(Stored dataset items)
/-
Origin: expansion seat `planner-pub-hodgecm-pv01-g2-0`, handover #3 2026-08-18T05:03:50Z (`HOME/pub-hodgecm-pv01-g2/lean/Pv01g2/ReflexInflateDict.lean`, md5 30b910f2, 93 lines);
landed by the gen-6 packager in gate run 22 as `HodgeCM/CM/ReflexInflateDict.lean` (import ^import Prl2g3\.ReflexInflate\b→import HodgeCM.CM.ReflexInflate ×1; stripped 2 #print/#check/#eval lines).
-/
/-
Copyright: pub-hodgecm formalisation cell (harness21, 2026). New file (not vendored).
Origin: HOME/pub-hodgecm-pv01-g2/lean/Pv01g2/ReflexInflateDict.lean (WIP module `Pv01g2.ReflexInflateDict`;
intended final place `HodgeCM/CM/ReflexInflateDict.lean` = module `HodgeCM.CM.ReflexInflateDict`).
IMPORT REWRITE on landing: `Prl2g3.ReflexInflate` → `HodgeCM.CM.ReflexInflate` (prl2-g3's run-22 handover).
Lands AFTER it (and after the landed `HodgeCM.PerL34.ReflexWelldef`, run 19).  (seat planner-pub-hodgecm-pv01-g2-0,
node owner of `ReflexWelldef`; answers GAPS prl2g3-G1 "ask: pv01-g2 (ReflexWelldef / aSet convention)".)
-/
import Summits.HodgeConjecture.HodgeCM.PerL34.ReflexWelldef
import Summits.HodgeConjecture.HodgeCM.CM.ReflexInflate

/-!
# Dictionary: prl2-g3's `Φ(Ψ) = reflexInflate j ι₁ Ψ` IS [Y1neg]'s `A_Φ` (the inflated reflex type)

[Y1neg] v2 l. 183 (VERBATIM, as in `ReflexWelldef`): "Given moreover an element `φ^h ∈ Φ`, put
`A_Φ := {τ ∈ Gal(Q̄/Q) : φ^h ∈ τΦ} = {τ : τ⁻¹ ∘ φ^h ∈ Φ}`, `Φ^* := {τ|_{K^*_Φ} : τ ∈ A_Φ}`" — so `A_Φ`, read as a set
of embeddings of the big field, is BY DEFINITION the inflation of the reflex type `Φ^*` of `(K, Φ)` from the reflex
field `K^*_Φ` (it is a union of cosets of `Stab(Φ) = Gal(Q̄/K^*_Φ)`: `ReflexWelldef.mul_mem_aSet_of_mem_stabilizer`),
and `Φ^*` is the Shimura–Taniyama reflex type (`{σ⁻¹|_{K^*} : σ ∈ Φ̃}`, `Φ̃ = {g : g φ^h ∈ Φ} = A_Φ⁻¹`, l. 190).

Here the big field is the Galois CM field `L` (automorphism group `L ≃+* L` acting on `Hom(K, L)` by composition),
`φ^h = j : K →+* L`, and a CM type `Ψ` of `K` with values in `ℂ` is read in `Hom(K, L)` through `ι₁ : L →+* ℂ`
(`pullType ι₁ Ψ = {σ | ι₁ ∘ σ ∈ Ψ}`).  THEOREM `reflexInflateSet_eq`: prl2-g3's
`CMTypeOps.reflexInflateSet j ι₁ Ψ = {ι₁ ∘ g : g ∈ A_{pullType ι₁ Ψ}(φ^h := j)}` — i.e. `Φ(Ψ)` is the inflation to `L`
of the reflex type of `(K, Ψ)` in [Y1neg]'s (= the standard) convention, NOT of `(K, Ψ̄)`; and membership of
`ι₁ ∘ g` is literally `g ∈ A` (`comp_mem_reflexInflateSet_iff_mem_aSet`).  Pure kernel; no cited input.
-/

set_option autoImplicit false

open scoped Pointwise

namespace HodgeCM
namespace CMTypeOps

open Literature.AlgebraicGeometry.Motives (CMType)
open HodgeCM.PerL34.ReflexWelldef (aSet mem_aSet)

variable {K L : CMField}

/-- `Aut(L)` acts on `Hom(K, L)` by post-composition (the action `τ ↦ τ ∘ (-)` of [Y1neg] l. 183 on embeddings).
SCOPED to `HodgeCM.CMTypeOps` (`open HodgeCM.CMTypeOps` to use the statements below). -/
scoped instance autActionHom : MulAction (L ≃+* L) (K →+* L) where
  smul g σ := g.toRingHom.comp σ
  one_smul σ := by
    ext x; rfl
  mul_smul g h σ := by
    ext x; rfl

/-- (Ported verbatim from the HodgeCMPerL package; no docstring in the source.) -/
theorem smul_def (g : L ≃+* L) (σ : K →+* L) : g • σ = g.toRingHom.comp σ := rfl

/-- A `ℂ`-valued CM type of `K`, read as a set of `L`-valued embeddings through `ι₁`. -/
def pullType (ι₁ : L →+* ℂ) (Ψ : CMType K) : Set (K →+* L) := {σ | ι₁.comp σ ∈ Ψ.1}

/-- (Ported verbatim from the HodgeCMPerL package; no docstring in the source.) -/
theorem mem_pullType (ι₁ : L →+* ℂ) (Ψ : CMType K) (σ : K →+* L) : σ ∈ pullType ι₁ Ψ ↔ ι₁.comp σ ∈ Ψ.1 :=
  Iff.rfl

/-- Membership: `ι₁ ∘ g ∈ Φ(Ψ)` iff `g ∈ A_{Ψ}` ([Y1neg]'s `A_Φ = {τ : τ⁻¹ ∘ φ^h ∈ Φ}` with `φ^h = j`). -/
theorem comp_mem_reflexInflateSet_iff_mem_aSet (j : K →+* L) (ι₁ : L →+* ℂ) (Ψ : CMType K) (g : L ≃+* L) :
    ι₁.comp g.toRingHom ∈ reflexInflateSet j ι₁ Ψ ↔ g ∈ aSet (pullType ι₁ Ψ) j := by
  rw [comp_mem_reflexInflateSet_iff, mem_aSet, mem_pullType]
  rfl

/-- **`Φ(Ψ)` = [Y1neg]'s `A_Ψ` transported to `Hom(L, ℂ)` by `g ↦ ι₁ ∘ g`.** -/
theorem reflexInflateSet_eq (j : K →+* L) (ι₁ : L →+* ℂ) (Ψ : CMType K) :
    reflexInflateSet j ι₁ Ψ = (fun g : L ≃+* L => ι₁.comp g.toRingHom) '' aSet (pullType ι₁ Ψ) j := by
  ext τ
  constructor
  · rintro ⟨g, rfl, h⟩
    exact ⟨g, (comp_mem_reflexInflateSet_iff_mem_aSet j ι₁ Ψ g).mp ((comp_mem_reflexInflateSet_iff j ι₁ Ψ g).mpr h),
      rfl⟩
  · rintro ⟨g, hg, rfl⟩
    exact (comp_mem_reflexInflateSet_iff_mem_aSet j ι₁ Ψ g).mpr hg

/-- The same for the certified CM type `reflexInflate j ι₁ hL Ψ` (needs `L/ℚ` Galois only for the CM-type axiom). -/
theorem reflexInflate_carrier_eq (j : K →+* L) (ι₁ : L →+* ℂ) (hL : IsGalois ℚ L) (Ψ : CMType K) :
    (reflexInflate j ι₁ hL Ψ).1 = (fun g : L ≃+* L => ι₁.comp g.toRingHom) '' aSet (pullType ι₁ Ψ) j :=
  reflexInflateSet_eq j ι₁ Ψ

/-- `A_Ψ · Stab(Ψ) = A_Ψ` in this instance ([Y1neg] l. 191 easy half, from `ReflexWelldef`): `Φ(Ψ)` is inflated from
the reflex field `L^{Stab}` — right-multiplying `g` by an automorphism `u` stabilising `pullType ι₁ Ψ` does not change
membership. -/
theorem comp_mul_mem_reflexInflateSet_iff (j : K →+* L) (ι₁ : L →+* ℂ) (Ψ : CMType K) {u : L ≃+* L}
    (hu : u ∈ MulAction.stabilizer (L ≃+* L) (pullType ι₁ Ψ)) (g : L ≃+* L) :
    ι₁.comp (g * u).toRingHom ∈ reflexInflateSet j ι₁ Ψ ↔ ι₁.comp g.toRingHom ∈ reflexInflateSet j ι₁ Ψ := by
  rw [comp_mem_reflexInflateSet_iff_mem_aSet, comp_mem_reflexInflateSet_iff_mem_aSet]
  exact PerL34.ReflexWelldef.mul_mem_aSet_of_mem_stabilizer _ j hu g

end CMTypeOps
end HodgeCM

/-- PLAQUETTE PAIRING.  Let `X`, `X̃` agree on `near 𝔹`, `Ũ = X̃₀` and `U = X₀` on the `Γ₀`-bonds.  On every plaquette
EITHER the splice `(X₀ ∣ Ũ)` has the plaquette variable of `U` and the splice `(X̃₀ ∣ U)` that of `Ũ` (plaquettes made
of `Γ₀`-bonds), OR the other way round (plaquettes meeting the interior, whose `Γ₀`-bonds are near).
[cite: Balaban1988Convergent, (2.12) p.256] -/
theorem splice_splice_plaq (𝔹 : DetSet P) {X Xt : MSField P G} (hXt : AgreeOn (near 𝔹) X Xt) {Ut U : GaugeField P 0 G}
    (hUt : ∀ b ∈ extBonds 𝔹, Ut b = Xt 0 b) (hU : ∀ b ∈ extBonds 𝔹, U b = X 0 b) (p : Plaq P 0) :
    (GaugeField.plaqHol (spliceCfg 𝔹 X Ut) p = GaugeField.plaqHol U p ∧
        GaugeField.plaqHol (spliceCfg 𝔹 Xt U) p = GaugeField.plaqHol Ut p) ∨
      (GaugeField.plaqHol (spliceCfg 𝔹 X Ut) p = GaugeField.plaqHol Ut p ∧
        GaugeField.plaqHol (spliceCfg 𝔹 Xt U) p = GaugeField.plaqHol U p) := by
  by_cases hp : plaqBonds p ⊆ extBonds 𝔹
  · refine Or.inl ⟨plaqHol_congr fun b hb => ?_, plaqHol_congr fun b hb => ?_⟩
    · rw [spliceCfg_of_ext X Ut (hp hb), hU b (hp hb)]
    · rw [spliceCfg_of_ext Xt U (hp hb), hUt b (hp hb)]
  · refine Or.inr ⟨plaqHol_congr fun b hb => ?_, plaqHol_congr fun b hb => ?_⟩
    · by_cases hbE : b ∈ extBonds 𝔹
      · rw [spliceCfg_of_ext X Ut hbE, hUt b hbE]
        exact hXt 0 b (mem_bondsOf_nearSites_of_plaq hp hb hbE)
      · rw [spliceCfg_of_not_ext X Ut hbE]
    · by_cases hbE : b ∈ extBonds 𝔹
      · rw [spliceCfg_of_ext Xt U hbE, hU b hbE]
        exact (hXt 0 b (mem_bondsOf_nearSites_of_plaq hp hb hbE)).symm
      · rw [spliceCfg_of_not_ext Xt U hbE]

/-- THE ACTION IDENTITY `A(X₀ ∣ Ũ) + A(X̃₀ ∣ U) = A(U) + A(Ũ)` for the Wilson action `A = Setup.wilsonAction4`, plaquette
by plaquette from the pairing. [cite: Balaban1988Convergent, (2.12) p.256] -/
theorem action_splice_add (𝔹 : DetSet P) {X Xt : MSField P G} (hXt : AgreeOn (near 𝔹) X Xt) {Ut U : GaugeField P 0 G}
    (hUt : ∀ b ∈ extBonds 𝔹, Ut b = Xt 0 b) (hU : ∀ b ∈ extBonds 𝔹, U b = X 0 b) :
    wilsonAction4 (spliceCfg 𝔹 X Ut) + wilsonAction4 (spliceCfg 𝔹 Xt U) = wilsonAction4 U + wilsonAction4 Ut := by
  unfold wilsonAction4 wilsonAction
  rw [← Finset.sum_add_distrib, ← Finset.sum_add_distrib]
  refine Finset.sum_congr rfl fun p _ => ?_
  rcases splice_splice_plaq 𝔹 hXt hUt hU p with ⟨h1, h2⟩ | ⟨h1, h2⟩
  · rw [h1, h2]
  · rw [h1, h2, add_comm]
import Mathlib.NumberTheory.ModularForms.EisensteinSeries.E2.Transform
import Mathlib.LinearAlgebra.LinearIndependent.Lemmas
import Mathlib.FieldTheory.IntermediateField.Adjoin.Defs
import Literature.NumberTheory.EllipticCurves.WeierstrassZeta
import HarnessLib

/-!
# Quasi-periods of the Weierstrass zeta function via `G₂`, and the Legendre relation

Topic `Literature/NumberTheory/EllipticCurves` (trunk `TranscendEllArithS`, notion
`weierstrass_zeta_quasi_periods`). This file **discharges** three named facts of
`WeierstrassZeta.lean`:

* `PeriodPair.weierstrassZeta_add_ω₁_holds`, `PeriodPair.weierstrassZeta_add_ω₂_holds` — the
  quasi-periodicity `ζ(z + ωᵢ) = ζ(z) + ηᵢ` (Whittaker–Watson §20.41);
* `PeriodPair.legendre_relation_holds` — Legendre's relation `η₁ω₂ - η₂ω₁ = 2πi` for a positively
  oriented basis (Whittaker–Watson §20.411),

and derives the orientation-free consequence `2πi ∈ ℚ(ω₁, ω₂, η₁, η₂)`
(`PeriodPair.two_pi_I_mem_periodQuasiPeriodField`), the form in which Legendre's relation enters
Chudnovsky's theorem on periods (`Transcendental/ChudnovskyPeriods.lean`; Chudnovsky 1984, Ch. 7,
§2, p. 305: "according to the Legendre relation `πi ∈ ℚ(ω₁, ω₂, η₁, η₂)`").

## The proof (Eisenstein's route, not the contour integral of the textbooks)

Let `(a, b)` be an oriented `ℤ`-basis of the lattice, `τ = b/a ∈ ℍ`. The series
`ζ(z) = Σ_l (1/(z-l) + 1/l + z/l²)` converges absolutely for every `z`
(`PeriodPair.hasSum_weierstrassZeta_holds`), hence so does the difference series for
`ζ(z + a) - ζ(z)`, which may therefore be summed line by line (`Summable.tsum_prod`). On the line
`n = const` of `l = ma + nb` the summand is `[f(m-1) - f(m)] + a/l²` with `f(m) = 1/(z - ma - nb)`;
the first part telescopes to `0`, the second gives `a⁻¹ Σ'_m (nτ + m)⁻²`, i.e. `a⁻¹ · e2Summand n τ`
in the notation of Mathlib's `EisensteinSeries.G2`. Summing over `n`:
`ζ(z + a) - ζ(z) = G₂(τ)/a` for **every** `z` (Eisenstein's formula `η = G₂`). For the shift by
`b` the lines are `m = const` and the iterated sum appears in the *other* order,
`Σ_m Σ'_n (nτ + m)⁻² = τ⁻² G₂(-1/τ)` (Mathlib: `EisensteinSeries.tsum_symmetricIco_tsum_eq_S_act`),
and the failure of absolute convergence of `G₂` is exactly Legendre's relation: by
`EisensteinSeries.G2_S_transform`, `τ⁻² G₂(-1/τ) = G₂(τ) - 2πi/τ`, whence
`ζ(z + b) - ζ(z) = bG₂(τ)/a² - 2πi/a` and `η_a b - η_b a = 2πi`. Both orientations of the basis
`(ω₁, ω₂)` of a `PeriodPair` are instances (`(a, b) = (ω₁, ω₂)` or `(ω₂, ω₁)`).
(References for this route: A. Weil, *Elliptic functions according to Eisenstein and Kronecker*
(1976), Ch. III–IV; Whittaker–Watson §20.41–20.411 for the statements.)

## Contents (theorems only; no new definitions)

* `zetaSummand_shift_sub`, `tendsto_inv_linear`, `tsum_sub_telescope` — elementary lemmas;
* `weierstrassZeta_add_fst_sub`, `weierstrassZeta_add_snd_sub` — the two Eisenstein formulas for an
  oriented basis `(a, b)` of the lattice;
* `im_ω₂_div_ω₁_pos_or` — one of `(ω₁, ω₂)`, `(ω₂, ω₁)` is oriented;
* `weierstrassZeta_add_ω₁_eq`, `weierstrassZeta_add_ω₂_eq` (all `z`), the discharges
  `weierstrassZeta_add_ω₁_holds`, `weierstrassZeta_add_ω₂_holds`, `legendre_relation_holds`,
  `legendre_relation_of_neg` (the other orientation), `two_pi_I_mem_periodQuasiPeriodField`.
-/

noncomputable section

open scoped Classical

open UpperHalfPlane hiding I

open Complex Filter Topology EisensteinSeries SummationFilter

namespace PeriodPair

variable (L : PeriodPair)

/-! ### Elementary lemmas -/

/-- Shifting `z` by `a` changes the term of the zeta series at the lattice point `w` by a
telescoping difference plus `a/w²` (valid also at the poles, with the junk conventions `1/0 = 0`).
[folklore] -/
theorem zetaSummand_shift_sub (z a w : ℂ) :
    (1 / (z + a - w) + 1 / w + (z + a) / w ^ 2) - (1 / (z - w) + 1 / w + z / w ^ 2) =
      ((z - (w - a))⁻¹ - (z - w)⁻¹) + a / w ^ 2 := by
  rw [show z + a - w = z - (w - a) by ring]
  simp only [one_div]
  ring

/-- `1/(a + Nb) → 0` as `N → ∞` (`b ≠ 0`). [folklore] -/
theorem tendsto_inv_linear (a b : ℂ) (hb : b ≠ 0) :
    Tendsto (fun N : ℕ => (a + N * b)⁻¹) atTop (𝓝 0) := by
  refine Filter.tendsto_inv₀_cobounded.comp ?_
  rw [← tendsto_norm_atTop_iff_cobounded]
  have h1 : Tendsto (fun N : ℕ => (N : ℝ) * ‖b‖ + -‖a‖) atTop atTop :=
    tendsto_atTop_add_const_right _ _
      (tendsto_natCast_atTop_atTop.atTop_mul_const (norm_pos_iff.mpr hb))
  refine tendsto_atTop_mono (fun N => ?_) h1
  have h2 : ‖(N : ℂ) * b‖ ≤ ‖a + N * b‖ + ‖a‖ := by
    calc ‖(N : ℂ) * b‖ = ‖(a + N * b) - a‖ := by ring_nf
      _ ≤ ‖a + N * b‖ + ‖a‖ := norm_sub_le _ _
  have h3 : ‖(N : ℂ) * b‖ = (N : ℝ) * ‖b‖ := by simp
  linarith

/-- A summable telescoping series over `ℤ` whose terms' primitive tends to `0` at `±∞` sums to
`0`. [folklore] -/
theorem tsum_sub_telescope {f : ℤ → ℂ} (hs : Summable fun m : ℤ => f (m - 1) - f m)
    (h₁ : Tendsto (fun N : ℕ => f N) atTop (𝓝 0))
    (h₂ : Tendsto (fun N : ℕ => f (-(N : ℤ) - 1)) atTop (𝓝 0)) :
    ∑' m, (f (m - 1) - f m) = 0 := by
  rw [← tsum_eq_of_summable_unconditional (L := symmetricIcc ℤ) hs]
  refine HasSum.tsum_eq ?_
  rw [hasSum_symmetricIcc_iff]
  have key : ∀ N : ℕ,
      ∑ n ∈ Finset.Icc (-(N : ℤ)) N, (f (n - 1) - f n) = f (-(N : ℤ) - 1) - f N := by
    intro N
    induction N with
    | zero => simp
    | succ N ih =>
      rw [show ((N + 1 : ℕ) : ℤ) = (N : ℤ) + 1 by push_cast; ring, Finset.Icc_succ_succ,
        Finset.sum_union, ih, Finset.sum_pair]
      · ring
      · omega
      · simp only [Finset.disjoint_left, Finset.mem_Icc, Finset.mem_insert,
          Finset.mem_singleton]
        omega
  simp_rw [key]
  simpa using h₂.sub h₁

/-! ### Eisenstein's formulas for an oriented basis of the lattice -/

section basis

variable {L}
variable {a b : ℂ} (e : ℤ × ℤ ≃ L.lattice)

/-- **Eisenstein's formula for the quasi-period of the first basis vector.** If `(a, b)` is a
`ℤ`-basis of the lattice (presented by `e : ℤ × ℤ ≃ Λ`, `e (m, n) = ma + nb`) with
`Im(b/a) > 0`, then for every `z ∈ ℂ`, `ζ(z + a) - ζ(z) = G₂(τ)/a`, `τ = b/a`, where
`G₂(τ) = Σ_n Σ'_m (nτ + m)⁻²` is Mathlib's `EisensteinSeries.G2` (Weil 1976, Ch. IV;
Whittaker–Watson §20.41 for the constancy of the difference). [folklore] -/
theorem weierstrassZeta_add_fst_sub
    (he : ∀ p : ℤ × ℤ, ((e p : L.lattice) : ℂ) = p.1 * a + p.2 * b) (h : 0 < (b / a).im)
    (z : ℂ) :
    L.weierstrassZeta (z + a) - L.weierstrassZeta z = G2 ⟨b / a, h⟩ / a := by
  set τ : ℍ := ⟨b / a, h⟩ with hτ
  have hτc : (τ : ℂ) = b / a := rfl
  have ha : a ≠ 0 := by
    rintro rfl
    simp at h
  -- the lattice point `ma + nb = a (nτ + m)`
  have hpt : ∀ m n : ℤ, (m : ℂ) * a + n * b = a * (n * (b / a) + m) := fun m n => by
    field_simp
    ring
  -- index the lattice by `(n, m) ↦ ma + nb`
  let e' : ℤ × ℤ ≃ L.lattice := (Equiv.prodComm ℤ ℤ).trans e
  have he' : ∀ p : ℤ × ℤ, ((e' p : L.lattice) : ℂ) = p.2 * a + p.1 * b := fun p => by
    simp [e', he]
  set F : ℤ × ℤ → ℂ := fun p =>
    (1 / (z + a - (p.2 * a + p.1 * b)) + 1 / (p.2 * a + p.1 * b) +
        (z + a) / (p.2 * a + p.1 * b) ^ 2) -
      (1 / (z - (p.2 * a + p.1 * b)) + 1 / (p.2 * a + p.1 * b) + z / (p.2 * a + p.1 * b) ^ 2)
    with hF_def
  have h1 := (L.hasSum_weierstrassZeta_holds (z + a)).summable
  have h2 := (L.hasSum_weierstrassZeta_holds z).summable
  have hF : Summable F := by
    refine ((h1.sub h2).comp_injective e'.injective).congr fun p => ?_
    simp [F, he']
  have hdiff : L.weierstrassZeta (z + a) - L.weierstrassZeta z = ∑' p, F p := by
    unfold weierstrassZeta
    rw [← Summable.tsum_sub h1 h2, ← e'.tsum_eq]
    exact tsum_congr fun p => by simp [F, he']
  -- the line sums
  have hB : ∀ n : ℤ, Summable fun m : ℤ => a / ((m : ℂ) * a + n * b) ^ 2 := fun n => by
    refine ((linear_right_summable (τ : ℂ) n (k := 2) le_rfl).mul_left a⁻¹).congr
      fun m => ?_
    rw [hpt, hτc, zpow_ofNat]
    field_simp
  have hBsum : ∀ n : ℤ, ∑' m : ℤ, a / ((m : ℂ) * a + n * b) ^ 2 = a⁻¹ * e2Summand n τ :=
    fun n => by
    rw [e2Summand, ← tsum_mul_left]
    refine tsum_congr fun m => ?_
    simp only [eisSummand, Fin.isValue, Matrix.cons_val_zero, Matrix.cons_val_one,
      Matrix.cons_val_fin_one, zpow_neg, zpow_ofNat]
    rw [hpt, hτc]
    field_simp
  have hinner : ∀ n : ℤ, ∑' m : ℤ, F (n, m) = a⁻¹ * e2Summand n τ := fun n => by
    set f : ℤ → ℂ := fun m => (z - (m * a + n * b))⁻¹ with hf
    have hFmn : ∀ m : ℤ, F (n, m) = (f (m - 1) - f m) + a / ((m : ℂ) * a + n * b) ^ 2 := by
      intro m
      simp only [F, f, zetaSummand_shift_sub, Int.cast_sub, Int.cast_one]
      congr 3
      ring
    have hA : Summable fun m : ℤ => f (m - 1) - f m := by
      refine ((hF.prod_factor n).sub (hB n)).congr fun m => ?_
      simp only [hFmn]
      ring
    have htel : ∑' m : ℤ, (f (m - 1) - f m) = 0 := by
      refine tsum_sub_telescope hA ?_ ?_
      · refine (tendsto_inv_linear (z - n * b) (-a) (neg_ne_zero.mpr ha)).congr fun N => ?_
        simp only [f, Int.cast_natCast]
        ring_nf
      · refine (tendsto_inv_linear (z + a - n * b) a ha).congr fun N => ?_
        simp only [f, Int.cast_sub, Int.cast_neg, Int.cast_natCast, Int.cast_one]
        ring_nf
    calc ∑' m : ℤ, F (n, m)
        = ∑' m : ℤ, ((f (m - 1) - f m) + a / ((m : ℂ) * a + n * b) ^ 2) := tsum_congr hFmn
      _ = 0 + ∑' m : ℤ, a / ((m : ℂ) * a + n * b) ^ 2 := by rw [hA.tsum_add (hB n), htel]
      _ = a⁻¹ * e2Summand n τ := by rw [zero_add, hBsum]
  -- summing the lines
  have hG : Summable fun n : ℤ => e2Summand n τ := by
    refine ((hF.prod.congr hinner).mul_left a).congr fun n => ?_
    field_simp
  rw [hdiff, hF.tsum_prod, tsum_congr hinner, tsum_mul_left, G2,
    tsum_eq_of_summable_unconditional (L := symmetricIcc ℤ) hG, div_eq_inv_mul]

→ **WHAT THE TASK ASKS**:
Reproduce the lines of the records exactly, from the first one through the line that contains "Here the big".

→ **RESPONSE TO THIS EXERCISE**:
/-
Origin: expansion seat `planner-pub-hodgecm-pv01-g2-0`, handover #3 2026-08-18T05:03:50Z (`HOME/pub-hodgecm-pv01-g2/lean/Pv01g2/ReflexInflateDict.lean`, md5 30b910f2, 93 lines);
landed by the gen-6 packager in gate run 22 as `HodgeCM/CM/ReflexInflateDict.lean` (import ^import Prl2g3\.ReflexInflate\b→import HodgeCM.CM.ReflexInflate ×1; stripped 2 #print/#check/#eval lines).
-/
/-
Copyright: pub-hodgecm formalisation cell (harness21, 2026). New file (not vendored).
Origin: HOME/pub-hodgecm-pv01-g2/lean/Pv01g2/ReflexInflateDict.lean (WIP module `Pv01g2.ReflexInflateDict`;
intended final place `HodgeCM/CM/ReflexInflateDict.lean` = module `HodgeCM.CM.ReflexInflateDict`).
IMPORT REWRITE on landing: `Prl2g3.ReflexInflate` → `HodgeCM.CM.ReflexInflate` (prl2-g3's run-22 handover).
Lands AFTER it (and after the landed `HodgeCM.PerL34.ReflexWelldef`, run 19).  (seat planner-pub-hodgecm-pv01-g2-0,
node owner of `ReflexWelldef`; answers GAPS prl2g3-G1 "ask: pv01-g2 (ReflexWelldef / aSet convention)".)
-/
import Summits.HodgeConjecture.HodgeCM.PerL34.ReflexWelldef
import Summits.HodgeConjecture.HodgeCM.CM.ReflexInflate

/-!
# Dictionary: prl2-g3's `Φ(Ψ) = reflexInflate j ι₁ Ψ` IS [Y1neg]'s `A_Φ` (the inflated reflex type)

[Y1neg] v2 l. 183 (VERBATIM, as in `ReflexWelldef`): "Given moreover an element `φ^h ∈ Φ`, put
`A_Φ := {τ ∈ Gal(Q̄/Q) : φ^h ∈ τΦ} = {τ : τ⁻¹ ∘ φ^h ∈ Φ}`, `Φ^* := {τ|_{K^*_Φ} : τ ∈ A_Φ}`" — so `A_Φ`, read as a set
of embeddings of the big field, is BY DEFINITION the inflation of the reflex type `Φ^*` of `(K, Φ)` from the reflex
field `K^*_Φ` (it is a union of cosets of `Stab(Φ) = Gal(Q̄/K^*_Φ)`: `ReflexWelldef.mul_mem_aSet_of_mem_stabilizer`),
and `Φ^*` is the Shimura–Taniyama reflex type (`{σ⁻¹|_{K^*} : σ ∈ Φ̃}`, `Φ̃ = {g : g φ^h ∈ Φ} = A_Φ⁻¹`, l. 190).

Here the big field is the Galois CM field `L` (automorphism group `L ≃+* L` acting on `Hom(K, L)` by composition),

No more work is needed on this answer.